TASK INSTRUCTIONS: Both the line below containing "2772 * ‖h‖ ^ 2 := by ring" and the line containing "fun e a => by", along with every line between them, should be repeated exactly; no other line belongs in the answer.

THE RECORDS:

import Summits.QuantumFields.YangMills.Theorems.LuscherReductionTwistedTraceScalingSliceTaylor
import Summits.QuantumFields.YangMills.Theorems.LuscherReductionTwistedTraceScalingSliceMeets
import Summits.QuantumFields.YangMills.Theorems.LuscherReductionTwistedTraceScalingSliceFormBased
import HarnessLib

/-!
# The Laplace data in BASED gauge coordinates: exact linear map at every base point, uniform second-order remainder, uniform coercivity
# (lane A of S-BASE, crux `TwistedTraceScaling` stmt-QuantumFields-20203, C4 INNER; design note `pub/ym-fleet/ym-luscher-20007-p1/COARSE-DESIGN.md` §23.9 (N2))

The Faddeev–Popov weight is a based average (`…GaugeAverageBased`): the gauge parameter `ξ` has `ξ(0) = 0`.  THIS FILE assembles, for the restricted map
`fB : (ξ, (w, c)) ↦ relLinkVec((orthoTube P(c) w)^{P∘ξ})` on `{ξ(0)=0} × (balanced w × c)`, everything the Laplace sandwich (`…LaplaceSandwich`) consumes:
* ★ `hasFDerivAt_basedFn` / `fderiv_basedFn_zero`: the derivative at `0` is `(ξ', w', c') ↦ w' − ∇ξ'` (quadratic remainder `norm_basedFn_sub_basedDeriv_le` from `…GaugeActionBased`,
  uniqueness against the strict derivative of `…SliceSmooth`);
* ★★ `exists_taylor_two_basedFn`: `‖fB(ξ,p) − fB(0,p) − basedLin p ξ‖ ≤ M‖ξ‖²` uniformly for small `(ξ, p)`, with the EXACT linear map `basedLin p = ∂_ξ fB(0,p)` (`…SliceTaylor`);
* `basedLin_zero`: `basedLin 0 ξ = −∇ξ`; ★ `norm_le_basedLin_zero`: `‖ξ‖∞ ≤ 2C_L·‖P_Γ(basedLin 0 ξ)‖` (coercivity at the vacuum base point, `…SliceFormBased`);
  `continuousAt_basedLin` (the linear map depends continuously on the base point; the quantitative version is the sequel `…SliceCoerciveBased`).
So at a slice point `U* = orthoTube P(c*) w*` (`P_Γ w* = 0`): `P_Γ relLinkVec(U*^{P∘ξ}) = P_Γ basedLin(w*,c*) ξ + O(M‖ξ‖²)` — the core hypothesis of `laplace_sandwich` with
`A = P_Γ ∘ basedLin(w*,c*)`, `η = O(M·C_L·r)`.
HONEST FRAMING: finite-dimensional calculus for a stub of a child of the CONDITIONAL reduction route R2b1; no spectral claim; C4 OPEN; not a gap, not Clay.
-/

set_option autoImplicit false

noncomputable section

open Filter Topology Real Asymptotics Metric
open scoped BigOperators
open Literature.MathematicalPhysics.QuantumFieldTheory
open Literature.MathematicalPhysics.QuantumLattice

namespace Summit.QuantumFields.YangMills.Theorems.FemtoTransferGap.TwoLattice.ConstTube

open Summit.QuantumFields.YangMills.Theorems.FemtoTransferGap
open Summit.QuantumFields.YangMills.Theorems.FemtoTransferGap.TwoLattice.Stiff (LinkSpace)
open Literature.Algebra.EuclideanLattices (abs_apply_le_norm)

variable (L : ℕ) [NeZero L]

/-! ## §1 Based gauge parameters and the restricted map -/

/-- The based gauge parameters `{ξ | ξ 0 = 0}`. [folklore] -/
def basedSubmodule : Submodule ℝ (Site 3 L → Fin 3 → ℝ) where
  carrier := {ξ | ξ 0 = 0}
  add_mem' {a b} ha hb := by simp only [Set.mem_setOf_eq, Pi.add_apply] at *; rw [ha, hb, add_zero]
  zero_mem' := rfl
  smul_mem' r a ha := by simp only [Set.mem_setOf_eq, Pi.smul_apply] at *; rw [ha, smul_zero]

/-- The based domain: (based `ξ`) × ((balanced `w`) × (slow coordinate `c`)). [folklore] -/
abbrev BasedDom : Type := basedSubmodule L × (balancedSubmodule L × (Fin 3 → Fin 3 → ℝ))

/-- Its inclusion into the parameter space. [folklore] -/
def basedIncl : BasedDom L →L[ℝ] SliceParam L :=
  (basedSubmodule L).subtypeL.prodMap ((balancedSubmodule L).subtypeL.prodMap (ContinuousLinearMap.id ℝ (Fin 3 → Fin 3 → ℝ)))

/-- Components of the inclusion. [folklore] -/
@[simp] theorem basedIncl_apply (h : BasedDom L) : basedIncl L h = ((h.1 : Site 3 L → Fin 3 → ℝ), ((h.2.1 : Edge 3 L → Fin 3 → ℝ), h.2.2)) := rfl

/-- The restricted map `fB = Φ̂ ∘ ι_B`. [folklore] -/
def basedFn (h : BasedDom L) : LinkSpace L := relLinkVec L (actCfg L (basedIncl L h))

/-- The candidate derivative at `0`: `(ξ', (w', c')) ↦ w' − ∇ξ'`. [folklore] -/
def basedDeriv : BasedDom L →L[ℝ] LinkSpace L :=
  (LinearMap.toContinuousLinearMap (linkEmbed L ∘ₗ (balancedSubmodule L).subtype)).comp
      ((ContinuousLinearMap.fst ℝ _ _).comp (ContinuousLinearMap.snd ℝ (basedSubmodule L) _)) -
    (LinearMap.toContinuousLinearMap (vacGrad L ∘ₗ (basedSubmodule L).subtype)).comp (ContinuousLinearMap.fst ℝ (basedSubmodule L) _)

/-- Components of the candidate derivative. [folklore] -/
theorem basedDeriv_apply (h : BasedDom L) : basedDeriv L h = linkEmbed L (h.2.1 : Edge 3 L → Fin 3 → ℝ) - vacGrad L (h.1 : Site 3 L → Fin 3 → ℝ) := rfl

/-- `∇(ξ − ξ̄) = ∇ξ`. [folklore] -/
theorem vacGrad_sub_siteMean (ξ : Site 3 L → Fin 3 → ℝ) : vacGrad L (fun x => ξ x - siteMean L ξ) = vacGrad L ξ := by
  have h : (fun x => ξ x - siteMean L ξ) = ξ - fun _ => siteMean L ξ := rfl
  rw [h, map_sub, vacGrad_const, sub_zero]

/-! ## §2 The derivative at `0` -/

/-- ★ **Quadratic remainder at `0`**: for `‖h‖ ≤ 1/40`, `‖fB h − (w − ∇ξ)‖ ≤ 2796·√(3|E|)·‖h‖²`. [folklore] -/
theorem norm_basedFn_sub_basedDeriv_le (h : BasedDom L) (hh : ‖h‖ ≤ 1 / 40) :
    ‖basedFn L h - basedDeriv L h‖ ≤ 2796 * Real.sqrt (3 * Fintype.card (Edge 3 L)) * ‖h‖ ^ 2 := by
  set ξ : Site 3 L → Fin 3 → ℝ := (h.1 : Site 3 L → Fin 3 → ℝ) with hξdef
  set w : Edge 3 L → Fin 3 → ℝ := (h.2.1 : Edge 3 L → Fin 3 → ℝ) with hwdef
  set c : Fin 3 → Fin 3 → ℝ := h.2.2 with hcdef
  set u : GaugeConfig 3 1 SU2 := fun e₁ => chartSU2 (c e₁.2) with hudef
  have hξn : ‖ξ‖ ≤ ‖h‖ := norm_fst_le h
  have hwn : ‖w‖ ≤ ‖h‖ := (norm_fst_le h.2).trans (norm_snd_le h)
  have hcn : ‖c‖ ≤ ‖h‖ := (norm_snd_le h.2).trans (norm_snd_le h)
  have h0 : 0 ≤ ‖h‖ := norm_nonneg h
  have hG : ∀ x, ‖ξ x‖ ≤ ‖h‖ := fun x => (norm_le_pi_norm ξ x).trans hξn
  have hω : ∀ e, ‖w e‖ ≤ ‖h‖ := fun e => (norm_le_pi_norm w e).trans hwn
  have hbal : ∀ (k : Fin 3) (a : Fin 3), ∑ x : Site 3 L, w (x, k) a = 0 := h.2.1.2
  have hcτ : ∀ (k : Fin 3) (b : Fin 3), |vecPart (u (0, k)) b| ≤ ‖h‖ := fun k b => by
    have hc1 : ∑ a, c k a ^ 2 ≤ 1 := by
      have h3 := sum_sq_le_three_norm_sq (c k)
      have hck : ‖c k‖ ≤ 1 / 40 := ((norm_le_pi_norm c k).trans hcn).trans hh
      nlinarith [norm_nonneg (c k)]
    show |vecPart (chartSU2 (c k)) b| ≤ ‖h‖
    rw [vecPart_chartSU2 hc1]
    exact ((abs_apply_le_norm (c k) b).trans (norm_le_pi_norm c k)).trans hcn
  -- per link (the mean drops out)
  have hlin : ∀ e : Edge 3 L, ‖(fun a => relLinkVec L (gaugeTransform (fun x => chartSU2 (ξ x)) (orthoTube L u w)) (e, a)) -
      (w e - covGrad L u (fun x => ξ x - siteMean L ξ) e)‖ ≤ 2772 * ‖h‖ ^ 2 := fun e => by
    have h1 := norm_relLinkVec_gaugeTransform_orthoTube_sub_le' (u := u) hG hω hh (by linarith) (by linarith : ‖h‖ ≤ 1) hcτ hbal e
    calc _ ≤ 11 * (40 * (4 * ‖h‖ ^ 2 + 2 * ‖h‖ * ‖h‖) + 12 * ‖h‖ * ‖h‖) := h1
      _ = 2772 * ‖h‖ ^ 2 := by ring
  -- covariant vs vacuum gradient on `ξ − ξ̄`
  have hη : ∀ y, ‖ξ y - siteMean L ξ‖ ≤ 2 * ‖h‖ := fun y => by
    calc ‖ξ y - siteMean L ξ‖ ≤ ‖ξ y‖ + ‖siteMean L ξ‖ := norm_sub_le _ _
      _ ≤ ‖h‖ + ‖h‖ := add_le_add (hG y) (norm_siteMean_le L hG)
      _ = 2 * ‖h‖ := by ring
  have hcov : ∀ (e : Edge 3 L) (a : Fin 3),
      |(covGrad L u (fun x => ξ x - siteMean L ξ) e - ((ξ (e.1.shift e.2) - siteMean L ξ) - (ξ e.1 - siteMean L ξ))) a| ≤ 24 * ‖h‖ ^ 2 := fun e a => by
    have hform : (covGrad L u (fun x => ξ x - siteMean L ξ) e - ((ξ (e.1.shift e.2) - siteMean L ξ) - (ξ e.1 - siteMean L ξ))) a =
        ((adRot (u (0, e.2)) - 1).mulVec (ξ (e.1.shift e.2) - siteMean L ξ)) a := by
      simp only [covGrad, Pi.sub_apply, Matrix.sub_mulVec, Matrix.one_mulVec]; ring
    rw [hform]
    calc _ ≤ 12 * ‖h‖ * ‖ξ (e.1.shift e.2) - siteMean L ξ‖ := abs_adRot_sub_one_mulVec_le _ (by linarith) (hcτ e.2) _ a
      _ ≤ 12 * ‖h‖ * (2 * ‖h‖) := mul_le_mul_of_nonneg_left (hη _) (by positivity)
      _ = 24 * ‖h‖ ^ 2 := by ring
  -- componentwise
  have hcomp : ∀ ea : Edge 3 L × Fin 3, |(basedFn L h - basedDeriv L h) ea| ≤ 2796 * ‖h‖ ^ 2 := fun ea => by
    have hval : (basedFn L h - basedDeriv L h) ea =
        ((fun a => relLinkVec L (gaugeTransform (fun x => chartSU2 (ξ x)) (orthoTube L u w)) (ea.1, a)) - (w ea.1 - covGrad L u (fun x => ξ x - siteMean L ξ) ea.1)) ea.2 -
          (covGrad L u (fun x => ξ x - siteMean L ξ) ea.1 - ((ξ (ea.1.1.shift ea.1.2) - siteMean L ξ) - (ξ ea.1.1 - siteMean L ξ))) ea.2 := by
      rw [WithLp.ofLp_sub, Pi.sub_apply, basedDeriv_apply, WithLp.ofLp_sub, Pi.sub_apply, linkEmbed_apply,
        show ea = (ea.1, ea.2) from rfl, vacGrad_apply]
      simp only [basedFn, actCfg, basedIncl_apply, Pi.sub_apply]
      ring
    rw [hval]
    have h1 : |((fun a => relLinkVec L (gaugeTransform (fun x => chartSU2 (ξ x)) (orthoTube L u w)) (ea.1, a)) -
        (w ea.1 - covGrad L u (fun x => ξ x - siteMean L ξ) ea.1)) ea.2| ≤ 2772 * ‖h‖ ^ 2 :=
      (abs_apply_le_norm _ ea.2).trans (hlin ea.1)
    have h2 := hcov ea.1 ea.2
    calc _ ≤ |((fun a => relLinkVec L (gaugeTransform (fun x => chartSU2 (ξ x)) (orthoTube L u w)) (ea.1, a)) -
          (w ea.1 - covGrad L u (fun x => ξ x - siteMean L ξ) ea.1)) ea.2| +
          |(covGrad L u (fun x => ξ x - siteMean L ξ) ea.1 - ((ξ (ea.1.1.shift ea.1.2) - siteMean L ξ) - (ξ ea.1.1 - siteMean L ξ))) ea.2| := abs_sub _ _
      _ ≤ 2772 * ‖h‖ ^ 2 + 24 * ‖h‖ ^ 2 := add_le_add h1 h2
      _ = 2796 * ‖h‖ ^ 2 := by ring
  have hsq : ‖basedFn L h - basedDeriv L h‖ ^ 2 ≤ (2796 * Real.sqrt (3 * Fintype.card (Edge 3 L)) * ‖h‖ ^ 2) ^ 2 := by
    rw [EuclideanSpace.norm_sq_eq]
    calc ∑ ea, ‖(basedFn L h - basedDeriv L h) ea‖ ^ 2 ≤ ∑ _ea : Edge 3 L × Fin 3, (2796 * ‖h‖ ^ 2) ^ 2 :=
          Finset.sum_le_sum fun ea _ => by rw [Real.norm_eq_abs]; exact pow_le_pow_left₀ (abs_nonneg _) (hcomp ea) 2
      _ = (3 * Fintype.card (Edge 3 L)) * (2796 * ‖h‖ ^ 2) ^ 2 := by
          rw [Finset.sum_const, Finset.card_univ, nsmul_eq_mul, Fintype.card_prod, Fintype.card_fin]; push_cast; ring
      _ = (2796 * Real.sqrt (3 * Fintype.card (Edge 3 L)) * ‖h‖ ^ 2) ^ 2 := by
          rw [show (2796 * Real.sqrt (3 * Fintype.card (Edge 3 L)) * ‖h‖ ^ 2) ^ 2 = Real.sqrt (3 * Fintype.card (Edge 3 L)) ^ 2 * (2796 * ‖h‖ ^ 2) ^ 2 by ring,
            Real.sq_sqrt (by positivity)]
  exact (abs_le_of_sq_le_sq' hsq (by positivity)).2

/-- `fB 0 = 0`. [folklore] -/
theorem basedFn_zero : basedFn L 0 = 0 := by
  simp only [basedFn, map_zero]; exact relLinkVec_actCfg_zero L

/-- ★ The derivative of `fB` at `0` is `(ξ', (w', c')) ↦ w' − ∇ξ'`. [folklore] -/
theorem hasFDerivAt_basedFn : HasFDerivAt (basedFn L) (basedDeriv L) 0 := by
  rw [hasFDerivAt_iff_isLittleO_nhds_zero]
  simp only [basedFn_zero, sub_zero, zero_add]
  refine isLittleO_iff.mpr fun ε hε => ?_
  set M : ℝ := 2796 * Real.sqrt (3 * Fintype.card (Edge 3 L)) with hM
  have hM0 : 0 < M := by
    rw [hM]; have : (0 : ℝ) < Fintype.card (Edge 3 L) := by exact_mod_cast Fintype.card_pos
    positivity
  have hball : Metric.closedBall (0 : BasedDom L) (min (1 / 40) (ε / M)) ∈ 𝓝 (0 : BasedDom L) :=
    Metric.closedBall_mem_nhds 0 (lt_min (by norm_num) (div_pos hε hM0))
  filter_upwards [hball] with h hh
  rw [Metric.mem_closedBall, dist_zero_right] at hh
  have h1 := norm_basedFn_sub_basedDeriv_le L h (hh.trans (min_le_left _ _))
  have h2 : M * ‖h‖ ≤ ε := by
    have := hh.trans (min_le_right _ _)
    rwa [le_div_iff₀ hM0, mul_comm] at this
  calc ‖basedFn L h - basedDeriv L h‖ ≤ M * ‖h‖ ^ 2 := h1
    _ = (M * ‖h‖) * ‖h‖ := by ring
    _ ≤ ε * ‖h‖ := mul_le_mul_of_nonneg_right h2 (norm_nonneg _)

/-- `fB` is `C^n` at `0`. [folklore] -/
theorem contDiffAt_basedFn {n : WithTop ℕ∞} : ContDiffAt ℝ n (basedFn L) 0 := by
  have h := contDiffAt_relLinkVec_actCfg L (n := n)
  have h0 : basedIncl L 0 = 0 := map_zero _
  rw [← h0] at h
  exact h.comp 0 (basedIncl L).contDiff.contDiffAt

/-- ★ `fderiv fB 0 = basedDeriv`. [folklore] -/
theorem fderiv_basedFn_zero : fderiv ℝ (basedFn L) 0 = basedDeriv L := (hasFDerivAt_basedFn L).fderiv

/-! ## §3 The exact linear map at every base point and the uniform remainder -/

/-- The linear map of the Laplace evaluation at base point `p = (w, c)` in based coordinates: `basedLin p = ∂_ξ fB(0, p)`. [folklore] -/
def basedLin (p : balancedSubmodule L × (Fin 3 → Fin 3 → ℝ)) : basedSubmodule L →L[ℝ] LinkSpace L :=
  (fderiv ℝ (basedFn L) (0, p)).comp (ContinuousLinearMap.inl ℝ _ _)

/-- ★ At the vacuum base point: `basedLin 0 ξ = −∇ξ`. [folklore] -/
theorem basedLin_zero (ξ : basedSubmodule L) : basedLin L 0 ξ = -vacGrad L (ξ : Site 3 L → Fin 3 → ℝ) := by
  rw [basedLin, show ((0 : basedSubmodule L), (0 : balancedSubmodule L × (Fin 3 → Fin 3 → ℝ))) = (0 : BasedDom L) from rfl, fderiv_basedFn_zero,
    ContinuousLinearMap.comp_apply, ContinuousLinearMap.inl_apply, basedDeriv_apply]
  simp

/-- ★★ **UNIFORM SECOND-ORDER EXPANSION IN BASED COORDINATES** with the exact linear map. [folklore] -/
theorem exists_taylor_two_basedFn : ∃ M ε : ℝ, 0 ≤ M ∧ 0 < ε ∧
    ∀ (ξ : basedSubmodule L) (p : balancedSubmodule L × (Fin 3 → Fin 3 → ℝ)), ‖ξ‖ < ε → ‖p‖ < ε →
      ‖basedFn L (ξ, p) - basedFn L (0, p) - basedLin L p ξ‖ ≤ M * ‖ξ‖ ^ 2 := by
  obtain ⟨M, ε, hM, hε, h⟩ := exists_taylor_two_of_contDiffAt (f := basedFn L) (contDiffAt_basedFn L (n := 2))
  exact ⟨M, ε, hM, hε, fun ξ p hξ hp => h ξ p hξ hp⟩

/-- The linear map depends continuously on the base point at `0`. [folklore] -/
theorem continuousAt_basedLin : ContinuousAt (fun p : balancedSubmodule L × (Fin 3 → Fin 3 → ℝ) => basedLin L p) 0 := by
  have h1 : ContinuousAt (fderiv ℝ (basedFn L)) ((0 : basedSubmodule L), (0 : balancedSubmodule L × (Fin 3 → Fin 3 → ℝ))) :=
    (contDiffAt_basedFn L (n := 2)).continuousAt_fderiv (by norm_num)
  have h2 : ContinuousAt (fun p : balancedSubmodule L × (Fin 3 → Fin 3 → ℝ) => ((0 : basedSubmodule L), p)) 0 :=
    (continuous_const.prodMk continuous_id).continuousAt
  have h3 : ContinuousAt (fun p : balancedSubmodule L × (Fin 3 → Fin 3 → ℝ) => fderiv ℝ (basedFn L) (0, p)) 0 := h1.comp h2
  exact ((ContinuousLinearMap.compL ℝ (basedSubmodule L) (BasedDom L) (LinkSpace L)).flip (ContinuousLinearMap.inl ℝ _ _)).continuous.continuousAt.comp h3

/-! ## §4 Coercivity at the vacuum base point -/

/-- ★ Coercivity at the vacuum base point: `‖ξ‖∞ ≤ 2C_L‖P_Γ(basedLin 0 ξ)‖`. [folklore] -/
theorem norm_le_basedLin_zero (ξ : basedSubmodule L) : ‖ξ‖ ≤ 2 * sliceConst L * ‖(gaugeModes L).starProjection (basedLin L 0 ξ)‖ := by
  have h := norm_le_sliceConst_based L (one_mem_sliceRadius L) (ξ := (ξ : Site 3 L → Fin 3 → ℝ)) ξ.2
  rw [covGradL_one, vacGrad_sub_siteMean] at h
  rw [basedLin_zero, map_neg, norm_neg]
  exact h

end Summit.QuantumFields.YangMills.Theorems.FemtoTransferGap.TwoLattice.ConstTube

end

WRITTEN ANSWER:
      _ = 2772 * ‖h‖ ^ 2 := by ring
  -- covariant vs vacuum gradient on `ξ − ξ̄`
  have hη : ∀ y, ‖ξ y - siteMean L ξ‖ ≤ 2 * ‖h‖ := fun y => by
    calc ‖ξ y - siteMean L ξ‖ ≤ ‖ξ y‖ + ‖siteMean L ξ‖ := norm_sub_le _ _
      _ ≤ ‖h‖ + ‖h‖ := add_le_add (hG y) (norm_siteMean_le L hG)
      _ = 2 * ‖h‖ := by ring
  have hcov : ∀ (e : Edge 3 L) (a : Fin 3),
      |(covGrad L u (fun x => ξ x - siteMean L ξ) e - ((ξ (e.1.shift e.2) - siteMean L ξ) - (ξ e.1 - siteMean L ξ))) a| ≤ 24 * ‖h‖ ^ 2 := fun e a => by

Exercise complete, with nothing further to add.